2. Auto complete - specifies how to treat periods that do not contain sufficient good data (see Min pts (%)). When Auto complete is checked, PyFluxPro will set aside any periods with less than Min pts (%) good data and continue with the next period. Once all periods have been processed, PyFluxPro will return to those set aside and will extend these in increments of 2 days (start 1 day earlier, end 1 day later) until Min pts (%) is satisfied. This ensures that the shortest window length is used while still satisfying the Min pts (%) criterion.
3. Show plots - controls display of the plots produced by GapFillUsingSOLO. Plots are not displayed to the screen when this box is unchecked but hard copies of the plots (PNG files) are still produced. By default, PyFluxPro only displays plots when the data period being processed contains gaps. Checking the Plot all check box will cause plots to be displayed for all periods regardless of whether the target contains gaps or not.

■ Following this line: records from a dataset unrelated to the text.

import Summits.NavierStokesRegularity.NavierStokesRegularity.Theses.FlatSwirlGauge
import Literature.Analysis.FluidPDE.FlatSwirlGauge
import Literature.Analysis.FluidPDE.NSQuasipotential
import Literature.Analysis.FluidPDE.VorticityCalculus
import Literature.Analysis.FluidPDE.RadialCalculus
import Literature.Analysis.FluidPDE.HessianLaplacian
import Literature.Analysis.FluidPDE.BiotSavartCurlPair

/-!
# Calculus of the self-similar momentum `x₂/√(ν(T−t)+‖x‖²)` (tools for `MomentumUniformContinuityFalse`)

Negative-side support for the crux `CriticalSwirlRegularity` (stmt-NavierStokesRegularity-1253, route
`FlatSwirlGauge`), line `registered` (birth skeleton `Cruxes/CriticalSwirlRegularity/Lines/birth.lean`), by the
line lead (2026-08-17). Theorems only (no definitions). This file is the calculus half of the refutation of the
skeleton's load-bearing stub `stub_momentumUniformContinuity` (see the companion file
`MomentumUniformContinuityFalse.lean` for the statement, the witness and the discussion):

* the one-variable profile `σ ↦ (√(τ+σ))⁻¹` and its first two derivatives;
* the spatial profile `ψ(x) = (√(τ+‖x‖²))⁻¹` on `ℝ³` (`τ > 0`): `C²`, directional derivatives
  `∂ₐψ = −(√S)⁻³⟪x,a⟫` and Laplacian `Δψ = 3(√S)⁻⁵‖x‖² − 3(√S)⁻³` (`S = τ + ‖x‖²`), via the in-tree radial
  calculus `laplacian_comp_norm_sq`;
* the momentum slice `a(x) = x₂ψ(x)`: `C²`, `∂ᵥa = v₂ψ − x₂(√S)⁻³⟪x,v⟫`, and
  `Δa = x₂Δψ − 2x₂(√S)⁻³` (Leibniz rule `laplacian_mul_eq`);
* the time derivative `∂ₜ(x₂/√(ν(T−t)+‖x‖²)) = (ν/2)x₂(√S)⁻³`;
* the elementary real arithmetic of the drift `b = ((∂ₜα/ν − Δα)/‖∇α‖²)∇α`: closed form and bound of the
  numerator, `‖b‖ r ≤ 8`, and the transport identity `∂ₜα = ν(Δα + ⟪b,∇α⟫)`, packaged abstractly in
  `pointwise_clause` (the three pointwise clauses of the gauge block on the rest state `u ≡ 0`).
-/

noncomputable section

namespace Summit.NavierStokesRegularity.NavierStokesRegularity.Theorems.CriticalSwirlRegularity.Negative

open MeasureTheory Filter Set Metric Real InnerProductSpace
open scoped RealInnerProductSpace Laplacian
open Literature.Analysis.FluidPDE

/-! ### One-variable profile `σ ↦ (√(τ + σ))⁻¹` -/

/-- `d/dσ (√(τ+σ))⁻¹ = −½ (√(τ+σ))⁻³` for `τ + σ > 0`. [folklore] -/
theorem hasDerivAt_inv_sqrt_add {τ σ : ℝ} (h : 0 < τ + σ) :
    HasDerivAt (fun σ => (Real.sqrt (τ + σ))⁻¹) (-(1 / 2) * ((Real.sqrt (τ + σ))⁻¹) ^ 3) σ := by
  have h1 : HasDerivAt (fun σ => τ + σ) 1 σ := (hasDerivAt_id σ).const_add τ
  have h2 := (h1.sqrt h.ne').fun_inv (Real.sqrt_pos.2 h).ne'
  have hq : 0 < Real.sqrt (τ + σ) := Real.sqrt_pos.2 h
  have hq2 : Real.sqrt (τ + σ) ^ 2 = τ + σ := Real.sq_sqrt h.le
  refine h2.congr_deriv ?_
  rw [inv_pow]
  have hq3 : Real.sqrt (τ + σ) ^ 3 = (τ + σ) * Real.sqrt (τ + σ) := by rw [pow_succ, hq2]
  rw [hq3, hq2]
  field_simp

/-- `d/dσ (−½ (√(τ+σ))⁻³) = ¾ (√(τ+σ))⁻⁵` for `τ + σ > 0`. [folklore] -/
theorem hasDerivAt_inv_sqrt_add_cube {τ σ : ℝ} (h : 0 < τ + σ) :
    HasDerivAt (fun σ => -(1 / 2) * ((Real.sqrt (τ + σ))⁻¹) ^ 3)
      ((3 / 4) * ((Real.sqrt (τ + σ))⁻¹) ^ 5) σ := by
  have h1 := ((hasDerivAt_inv_sqrt_add h).pow 3).const_mul (-(1 / 2))
  refine h1.congr_deriv ?_
  norm_num
  ring

/-! ### The spatial profile `ψ(x) = (√(τ + ‖x‖²))⁻¹` on `ℝ³` (`τ > 0`) -/

/-- `ψ` is smooth (here: `C²`) when `τ > 0`. [folklore] -/
theorem contDiff_inv_sqrt_norm_sq {τ : ℝ} (hτ : 0 < τ) :
    ContDiff ℝ 2 (fun x : EuclideanSpace ℝ (Fin 3) => (Real.sqrt (τ + ‖x‖ ^ 2))⁻¹) := by
  have hpos : ∀ x : EuclideanSpace ℝ (Fin 3), 0 < τ + ‖x‖ ^ 2 := fun x => by positivity
  refine ((contDiff_const.add (contDiff_norm_sq ℝ)).sqrt fun x => (hpos x).ne').inv fun x => ?_
  exact (Real.sqrt_pos.2 (hpos x)).ne'

/-- `∂ₐψ(x) = −(√(τ+‖x‖²))⁻³ ⟪x, a⟫`. [folklore] -/
theorem fderiv_inv_sqrt_norm_sq_apply {τ : ℝ} (hτ : 0 < τ) (x a : EuclideanSpace ℝ (Fin 3)) :
    fderiv ℝ (fun x : EuclideanSpace ℝ (Fin 3) => (Real.sqrt (τ + ‖x‖ ^ 2))⁻¹) x a =
      -((Real.sqrt (τ + ‖x‖ ^ 2))⁻¹) ^ 3 * ⟪x, a⟫ := by
  have hpos : 0 < τ + ‖x‖ ^ 2 := by positivity
  rw [fderiv_comp_norm_sq_apply (g := fun σ => (Real.sqrt (τ + σ))⁻¹) (hasDerivAt_inv_sqrt_add hpos) a]
  ring

/-- `Δψ(x) = 3(√(τ+‖x‖²))⁻⁵‖x‖² − 3(√(τ+‖x‖²))⁻³`. [folklore] -/
theorem laplacian_inv_sqrt_norm_sq {τ : ℝ} (hτ : 0 < τ) (x : EuclideanSpace ℝ (Fin 3)) :
    (Δ (fun x : EuclideanSpace ℝ (Fin 3) => (Real.sqrt (τ + ‖x‖ ^ 2))⁻¹)) x =
      3 * ((Real.sqrt (τ + ‖x‖ ^ 2))⁻¹) ^ 5 * ‖x‖ ^ 2 - 3 * ((Real.sqrt (τ + ‖x‖ ^ 2))⁻¹) ^ 3 := by
  have hU : IsOpen (Ioi (-τ)) := isOpen_Ioi
  have hg : ∀ σ ∈ Ioi (-τ), HasDerivAt (fun σ => (Real.sqrt (τ + σ))⁻¹)
      ((fun σ => -(1 / 2) * ((Real.sqrt (τ + σ))⁻¹) ^ 3) σ) σ := fun σ hσ =>
    hasDerivAt_inv_sqrt_add (by rw [mem_Ioi] at hσ; linarith)
  have hz : ‖x‖ ^ 2 ∈ Ioi (-τ) := by rw [mem_Ioi]; nlinarith [sq_nonneg ‖x‖]
  have hpos : 0 < τ + ‖x‖ ^ 2 := by positivity
  rw [laplacian_comp_norm_sq hU hg hz (hasDerivAt_inv_sqrt_add_cube hpos), finrank_euclideanSpace_fin]
  push_cast
  ring

/-! ### The momentum slice `a(x) = x₂ ψ(x)` -/

/-- `D(y ↦ y₂)(x) h = h₂`. [folklore] -/
theorem fderiv_coord_two_apply (x h : EuclideanSpace ℝ (Fin 3)) :
    fderiv ℝ (fun y : EuclideanSpace ℝ (Fin 3) => y 2) x h = h 2 := by
  have : (fun y : EuclideanSpace ℝ (Fin 3) => y 2) = ⇑(EuclideanSpace.proj (𝕜 := ℝ) (2 : Fin 3)) := rfl
  rw [this, ContinuousLinearMap.fderiv]
  rfl

/-- `Δ(y ↦ y₂) = 0`. [folklore] -/
theorem laplacian_coord_two (x : EuclideanSpace ℝ (Fin 3)) :
    (Δ (fun y : EuclideanSpace ℝ (Fin 3) => y 2)) x = 0 := by
  have hc : ContDiff ℝ 2 (fun y : EuclideanSpace ℝ (Fin 3) => y 2) :=
    (EuclideanSpace.proj (𝕜 := ℝ) (2 : Fin 3)).contDiff
  rw [laplacian_eq_sum_fderiv_fderiv (EuclideanSpace.basisFun (Fin 3) ℝ) hc x]
  refine Finset.sum_eq_zero fun j _ => ?_
  have : (fun y : EuclideanSpace ℝ (Fin 3) => fderiv ℝ (fun y : EuclideanSpace ℝ (Fin 3) => y 2) y
      ((EuclideanSpace.basisFun (Fin 3) ℝ) j)) = fun _ => ((EuclideanSpace.basisFun (Fin 3) ℝ) j) 2 := by
    funext y; exact fderiv_coord_two_apply y _
  rw [this, fderiv_fun_const]
  rfl

/-- The momentum slice is `C²` (`τ > 0`). [folklore] -/
theorem contDiff_momentumSlice {τ : ℝ} (hτ : 0 < τ) :
    ContDiff ℝ 2 (fun x : EuclideanSpace ℝ (Fin 3) => x 2 * (Real.sqrt (τ + ‖x‖ ^ 2))⁻¹) :=
  (EuclideanSpace.proj (𝕜 := ℝ) (2 : Fin 3)).contDiff.mul (contDiff_inv_sqrt_norm_sq hτ)

/-- **Directional derivatives of the momentum slice**:
`∂ᵥ(x₂ψ)(x) = v₂ ψ(x) − x₂ (√(τ+‖x‖²))⁻³ ⟪x, v⟫`. [folklore] -/
theorem fderiv_momentumSlice_apply {τ : ℝ} (hτ : 0 < τ) (x v : EuclideanSpace ℝ (Fin 3)) :
    fderiv ℝ (fun x : EuclideanSpace ℝ (Fin 3) => x 2 * (Real.sqrt (τ + ‖x‖ ^ 2))⁻¹) x v =
      v 2 * (Real.sqrt (τ + ‖x‖ ^ 2))⁻¹ - x 2 * ((Real.sqrt (τ + ‖x‖ ^ 2))⁻¹) ^ 3 * ⟪x, v⟫ := by
  have h1 : DifferentiableAt ℝ (fun y : EuclideanSpace ℝ (Fin 3) => y 2) x :=
    (EuclideanSpace.proj (𝕜 := ℝ) (2 : Fin 3)).differentiableAt
  have h2 : DifferentiableAt ℝ (fun x : EuclideanSpace ℝ (Fin 3) => (Real.sqrt (τ + ‖x‖ ^ 2))⁻¹) x :=
    ((contDiff_inv_sqrt_norm_sq hτ).differentiable two_ne_zero) x
  rw [fderiv_fun_mul h1 h2]
  simp only [_root_.add_apply, _root_.FunLike.coe_smul, Pi.smul_apply, smul_eq_mul,
    fderiv_coord_two_apply, fderiv_inv_sqrt_norm_sq_apply hτ]
  ring

/-- **Laplacian of the momentum slice**:
`Δ(x₂ψ)(x) = x₂ (3(√S)⁻⁵‖x‖² − 3(√S)⁻³) − 2 x₂ (√S)⁻³`, `S = τ + ‖x‖²`. [folklore] -/
theorem laplacian_momentumSlice {τ : ℝ} (hτ : 0 < τ) (x : EuclideanSpace ℝ (Fin 3)) :
    (Δ (fun x : EuclideanSpace ℝ (Fin 3) => x 2 * (Real.sqrt (τ + ‖x‖ ^ 2))⁻¹)) x =
      x 2 * (3 * ((Real.sqrt (τ + ‖x‖ ^ 2))⁻¹) ^ 5 * ‖x‖ ^ 2 - 3 * ((Real.sqrt (τ + ‖x‖ ^ 2))⁻¹) ^ 3) -
        2 * x 2 * ((Real.sqrt (τ + ‖x‖ ^ 2))⁻¹) ^ 3 := by
  have hc : ContDiff ℝ 2 (fun y : EuclideanSpace ℝ (Fin 3) => y 2) :=
    (EuclideanSpace.proj (𝕜 := ℝ) (2 : Fin 3)).contDiff
  rw [laplacian_mul_eq (EuclideanSpace.basisFun (Fin 3) ℝ) hc (contDiff_inv_sqrt_norm_sq hτ) x,
    laplacian_inv_sqrt_norm_sq hτ, laplacian_coord_two]
  simp only [fderiv_coord_two_apply, fderiv_inv_sqrt_norm_sq_apply hτ, EuclideanSpace.basisFun_apply,
    EuclideanSpace.inner_single_right, PiLp.single_apply, Fin.sum_univ_three]
  simp
  ring

/-! ### Time derivative of the momentum at a fixed point -/

/-- `∂ₜ (x₂/√(ν(T−t)+‖x‖²)) = (ν/2) x₂ (√(ν(T−t)+‖x‖²))⁻³` while `ν(T−t)+‖x‖² > 0`. [folklore] -/
theorem hasDerivAt_momentum_time {ν T t : ℝ} (x : EuclideanSpace ℝ (Fin 3))
    (h : 0 < ν * (T - t) + ‖x‖ ^ 2) :
    HasDerivAt (fun s => x 2 * (Real.sqrt (ν * (T - s) + ‖x‖ ^ 2))⁻¹)
      (ν / 2 * x 2 * ((Real.sqrt (ν * (T - t) + ‖x‖ ^ 2))⁻¹) ^ 3) t := by
  have h1 : HasDerivAt (fun s => ν * (T - s) + ‖x‖ ^ 2) (ν * -1) t :=
    (((hasDerivAt_id t).const_sub T).const_mul ν).add_const _
  have h2 := ((h1.sqrt h.ne').fun_inv (Real.sqrt_pos.2 h).ne').const_mul (x 2)
  have hq : 0 < Real.sqrt (ν * (T - t) + ‖x‖ ^ 2) := Real.sqrt_pos.2 h
  have hq2 : Real.sqrt (ν * (T - t) + ‖x‖ ^ 2) ^ 2 = ν * (T - t) + ‖x‖ ^ 2 := Real.sq_sqrt h.le
  refine h2.congr_deriv ?_
  rw [inv_pow]
  have hq3 : Real.sqrt (ν * (T - t) + ‖x‖ ^ 2) ^ 3 =
      (ν * (T - t) + ‖x‖ ^ 2) * Real.sqrt (ν * (T - t) + ‖x‖ ^ 2) := by rw [pow_succ, hq2]
  rw [hq3, hq2]
  field_simp

/-! ### Gradient bookkeeping -/

/-- `|Df(x) v| ≤ ‖∇f(x)‖ ‖v‖` (Cauchy–Schwarz with the in-tree `inner_gradient_left`:
`⟪∇f(x), v⟫ = Df(x) v`). [folklore] -/
theorem abs_fderiv_le_norm_gradient_mul (f : EuclideanSpace ℝ (Fin 3) → ℝ) (x v : EuclideanSpace ℝ (Fin 3)) :
    |fderiv ℝ f x v| ≤ ‖gradient f x‖ * ‖v‖ := by
  rw [← inner_gradient_left]
  exact abs_real_inner_le_norm _ _

/-! ### Elementary real-arithmetic steps (isolated to keep each command small) -/

/-- The drift numerator `E = ∂ₜα/ν − Δα` in closed form: with `q = (√S)⁻¹`,
`(ν/2·x₂q³)/ν − (x₂(3q⁵‖x‖² − 3q³) − 2x₂q³) = x₂(11/2·q³ − 3q⁵‖x‖²)`. [folklore] -/
theorem drift_numerator_eq {ν : ℝ} (hν : ν ≠ 0) (x₂ n q : ℝ) :
    ν / 2 * x₂ * q ^ 3 / ν - (x₂ * (3 * q ^ 5 * n ^ 2 - 3 * q ^ 3) - 2 * x₂ * q ^ 3) =
      x₂ * (11 / 2 * q ^ 3 - 3 * q ^ 5 * n ^ 2) := by
  field_simp
  ring

/-- Bound on the drift numerator: `|x₂(11/2·q³ − 3q⁵‖x‖²)| ≤ 11/2·|x₂| q³` when `q > 0` and
`‖x‖² q² ≤ 1`. [folklore] -/
theorem drift_numerator_abs_le {x₂ n q : ℝ} (hq : 0 < q) (hn : n ^ 2 * q ^ 2 ≤ 1) :
    |x₂ * (11 / 2 * q ^ 3 - 3 * q ^ 5 * n ^ 2)| ≤ 11 / 2 * (|x₂| * q ^ 3) := by
  rw [abs_mul]
  have hq3 : 0 < q ^ 3 := pow_pos hq 3
  have h0 : 0 ≤ q ^ 5 * n ^ 2 := by positivity
  have h1 : q ^ 5 * n ^ 2 ≤ q ^ 3 := by nlinarith
  have h2 : 0 ≤ 11 / 2 * q ^ 3 - 3 * q ^ 5 * n ^ 2 := by nlinarith
  rw [abs_of_nonneg h2]
  nlinarith [abs_nonneg x₂]

/-- `|x₂ q| ≤ 1` when `|x₂| ≤ ‖x‖`, `‖x‖² q² ≤ 1`. [folklore] -/
theorem abs_momentum_le_one {x₂ n q : ℝ} (hx : |x₂| ≤ n) (hn : n ^ 2 * q ^ 2 ≤ 1) :
    |x₂ * q| ≤ 1 := by
  rw [← sq_le_one_iff_abs_le_one, mul_pow]
  have : x₂ ^ 2 ≤ n ^ 2 := by nlinarith [abs_nonneg x₂, sq_abs x₂]
  nlinarith [sq_nonneg q]

/-- **The drift bound.** If `|E| ≤ 11/2·m` and `m r ≤ ‖g‖` with `r ≥ 0`, then the drift
`b = (E/‖g‖²) g` has `‖b‖ r ≤ 8` (indeed `≤ 11/2`). [folklore] -/
theorem norm_drift_mul_le {g : EuclideanSpace ℝ (Fin 3)} {E m r : ℝ} (hr : 0 ≤ r)
    (hE : |E| ≤ 11 / 2 * m) (hg : m * r ≤ ‖g‖) : ‖(E / ‖g‖ ^ 2) • g‖ * r ≤ 8 := by
  by_cases hg0 : g = 0
  · rw [hg0, smul_zero, norm_zero, zero_mul]; norm_num
  · have hgpos : 0 < ‖g‖ := norm_pos_iff.2 hg0
    rw [norm_smul, Real.norm_eq_abs, abs_div, abs_of_nonneg (sq_nonneg ‖g‖)]
    rw [show |E| / ‖g‖ ^ 2 * ‖g‖ * r = |E| * r / ‖g‖ by field_simp]
    rw [div_le_iff₀ hgpos]
    calc |E| * r ≤ 11 / 2 * m * r := mul_le_mul_of_nonneg_right hE hr
      _ = 11 / 2 * (m * r) := by ring
      _ ≤ 11 / 2 * ‖g‖ := by linarith
      _ ≤ 8 * ‖g‖ := by linarith

/-- **The transport algebra.** With `b = ((D/ν − L)/‖g‖²) g`:
`D = ν (L + ⟪b, g⟫)` as soon as `ν ≠ 0` and `D = L = 0` wherever `g = 0`. [folklore] -/
theorem transport_algebra {g : EuclideanSpace ℝ (Fin 3)} {D L ν : ℝ} (hν : ν ≠ 0)
    (h0 : g = 0 → D = 0 ∧ L = 0) :
    D = ν * (L + ⟪((D / ν - L) / ‖g‖ ^ 2) • g, g⟫) := by
  rw [real_inner_smul_left, real_inner_self_eq_norm_sq]
  by_cases hg0 : g = 0
  · obtain ⟨hD, hL⟩ := h0 hg0
    rw [hD, hL, hg0, norm_zero]
    ring
  · have hgn : ‖g‖ ^ 2 ≠ 0 := pow_ne_zero 2 (norm_ne_zero_iff.2 hg0)
    rw [div_mul_cancel₀ _ hgn]
    field_simp
    ring

/-- **The momentum is `C²` below the final time**: `(t,x) ↦ x₂/√(ν(T−t)+‖x‖²)` is `C²` on
`(T−ρ², T) × B_ρ(0)` (`ν > 0`). [folklore] -/
theorem contDiffOn_momentum {ν T ρ : ℝ} (hν : 0 < ν) :
    ContDiffOn ℝ 2
      (Function.uncurry fun (t : ℝ) (x : EuclideanSpace ℝ (Fin 3)) =>
        x 2 * (Real.sqrt (ν * (T - t) + ‖x‖ ^ 2))⁻¹)
      (Set.Ioo (T - ρ ^ 2) T ×ˢ Metric.ball (0 : EuclideanSpace ℝ (Fin 3)) ρ) := by
  have hpos : ∀ p ∈ Set.Ioo (T - ρ ^ 2) T ×ˢ Metric.ball (0 : EuclideanSpace ℝ (Fin 3)) ρ,
      0 < ν * (T - p.1) + ‖p.2‖ ^ 2 := fun p hp => by
    rw [Set.mem_prod, Set.mem_Ioo] at hp
    have : 0 < ν * (T - p.1) := mul_pos hν (by linarith [hp.1.2])
    positivity
  have hf : ContDiff ℝ 2 (fun p : ℝ × EuclideanSpace ℝ (Fin 3) => ν * (T - p.1) + ‖p.2‖ ^ 2) :=
    (contDiff_const.mul (contDiff_const.sub contDiff_fst)).add ((contDiff_norm_sq ℝ).comp contDiff_snd)
  have hc : ContDiff ℝ 2 (fun p : ℝ × EuclideanSpace ℝ (Fin 3) => p.2 2) :=
    (EuclideanSpace.proj (𝕜 := ℝ) (2 : Fin 3)).contDiff.comp contDiff_snd
  exact hc.contDiffOn.mul ((hf.contDiffOn.sqrt fun p hp => (hpos p hp).ne').inv
    fun p hp => (Real.sqrt_pos.2 (hpos p hp)).ne')

/-- Convection by the zero field vanishes: `(0·∇)F = 0`. [folklore] -/
theorem convect_zero_field (F : EuclideanSpace ℝ (Fin 3) → ℝ) (x : EuclideanSpace ℝ (Fin 3)) :
    convect (0 : EuclideanSpace ℝ (Fin 3) → EuclideanSpace ℝ (Fin 3)) F x = 0 := by
  simp [convect]

/-- **The pointwise gauge clauses on the rest state, abstractly.** For a slice `F` with `|F x| ≤ 1`,
Laplacian value `L`, time-derivative value `D`, and a lower bound `m r² ≤ ‖∇F(x)‖ r` on the gradient with
`|D/ν − L| ≤ 11/2·m` (and `D = L = 0` forced where `∇F(x) = 0`, `r > 0`), the drift
`b = ((D/ν − L)/‖∇F(x)‖²) ∇F(x)` satisfies the three pointwise clauses of the gauge block with `u ≡ 0`,
`C₀ = 8`, `M = 1`, `d = r = cylRadius`. [folklore] -/
theorem pointwise_clause {F : EuclideanSpace ℝ (Fin 3) → ℝ} {x : EuclideanSpace ℝ (Fin 3)} {D L ν m : ℝ}
    (hν : ν ≠ 0) (hF : |F x| ≤ 1) (hL : (Δ F) x = L) (hE : |D / ν - L| ≤ 11 / 2 * m)
    (hg : m * cylRadius x ^ 2 ≤ ‖gradient F x‖ * cylRadius x)
    (h0 : gradient F x = 0 → 0 < cylRadius x → D = 0 ∧ L = 0) :
    |F x| ≤ 1 ∧
      ⟪curl (0 : EuclideanSpace ℝ (Fin 3) → EuclideanSpace ℝ (Fin 3)) x, gradient F x⟫ = 0 ∧
      (0 < cylRadius x →
        ‖curl (0 : EuclideanSpace ℝ (Fin 3) → EuclideanSpace ℝ (Fin 3)) x‖ * cylRadius x ≤
            8 * ‖gradient F x‖ ∧
          ‖((D / ν - (Δ F) x) / ‖gradient F x‖ ^ 2) • gradient F x‖ * cylRadius x ≤ 8 ∧
          D + convect (0 : EuclideanSpace ℝ (Fin 3) → EuclideanSpace ℝ (Fin 3)) F x =
            ν * ((Δ F) x + ⟪((D / ν - (Δ F) x) / ‖gradient F x‖ ^ 2) • gradient F x, gradient F x⟫)) := by
  rw [convect_zero_field, add_zero, hL, curl_zero, inner_zero_left, norm_zero, zero_mul]
  generalize gradient F x = g at hg h0 ⊢
  refine ⟨hF, rfl, fun hr => ⟨by positivity, ?_, ?_⟩⟩
  · have hgl : m * cylRadius x ≤ ‖g‖ := by
      rw [pow_two, ← mul_assoc] at hg
      exact le_of_mul_le_mul_right hg hr
    exact norm_drift_mul_le hr.le hE hgl
  · exact transport_algebra hν fun hg0 => h0 hg0 hr

end Summit.NavierStokesRegularity.NavierStokesRegularity.Theorems.CriticalSwirlRegularity.Negative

The L4 processing produces 2 output files:

1. The L4 netCDF file containing the same variables as the L3 netCDF file but with the gaps in the variables specified in the control file filled using alternate data or climatology.
2. An Excel workbook containing a sheet for each alternate variable with fit statistics for each period in the gap filling process.

Plots of the intermediate data produced during the gap filling process are displayed on the screen and hard copies of the plots are saved as PNG files. The type of plots depends on the gap filling method and are described below. Note that hard copies (PNG files) of the plots displayed to the screen are produced by default.

The L4 processing always displays a coverage plot of the variables being gap filled before applying the gap fill methods, see the screenshot below.

The coverage plot shows a time line for each variable with gaps in the data represented by gaps in the time lines. The variable names are shown on the left hand Y axis and the percentage of good data present in the variables being gap filled are shown on the right hand Y axis. The X axis is the date. The example shown above, from the Calperum OzFlux site, shows 9 years of data with a large gap (~3 months) in early 2014 when the flux tower and instruments were damaged by a wild fire.

The progress of the L4 gap filling process is shown by thick lines plotted over the thin time lines of the original coverage plot, see the screenshot below.

PyFluxPro produces plots of the flux tower and alternate data for each period used in the gap filling process. A single plot window is updated as the results become available for each variable, see the example below.

The L4 plot consists of several elements:

1. The top section consists of time series plots of the alternate data (blue lines). The bottom time series plot shows the tower data (red dots) and the fitted alternate data (green line). The example shown is for Ta and has the ERA5 data in the top time series, the ACCESS data in the time series second from the top and the AWS data in the time series third from the top.
2. The bottom left plot is a scatter plot of the observations (Y axis) versus the gap filling data (X axis). The line of best fit is shown as a dashed, red line and the equation of best fit is given at the top of the scatter plot.
3. The centre plot in the bottom row is the diel variation of the data for the period shown in the time series. The red dots are the observations, the blue line is the alternate data and the green line is the best fit of the alternate data to the observations.
4. The bottom right section of the plot gives details of the gap filling parameters used for this variable and period and statistics for the agreement between the gap fill data and the observations.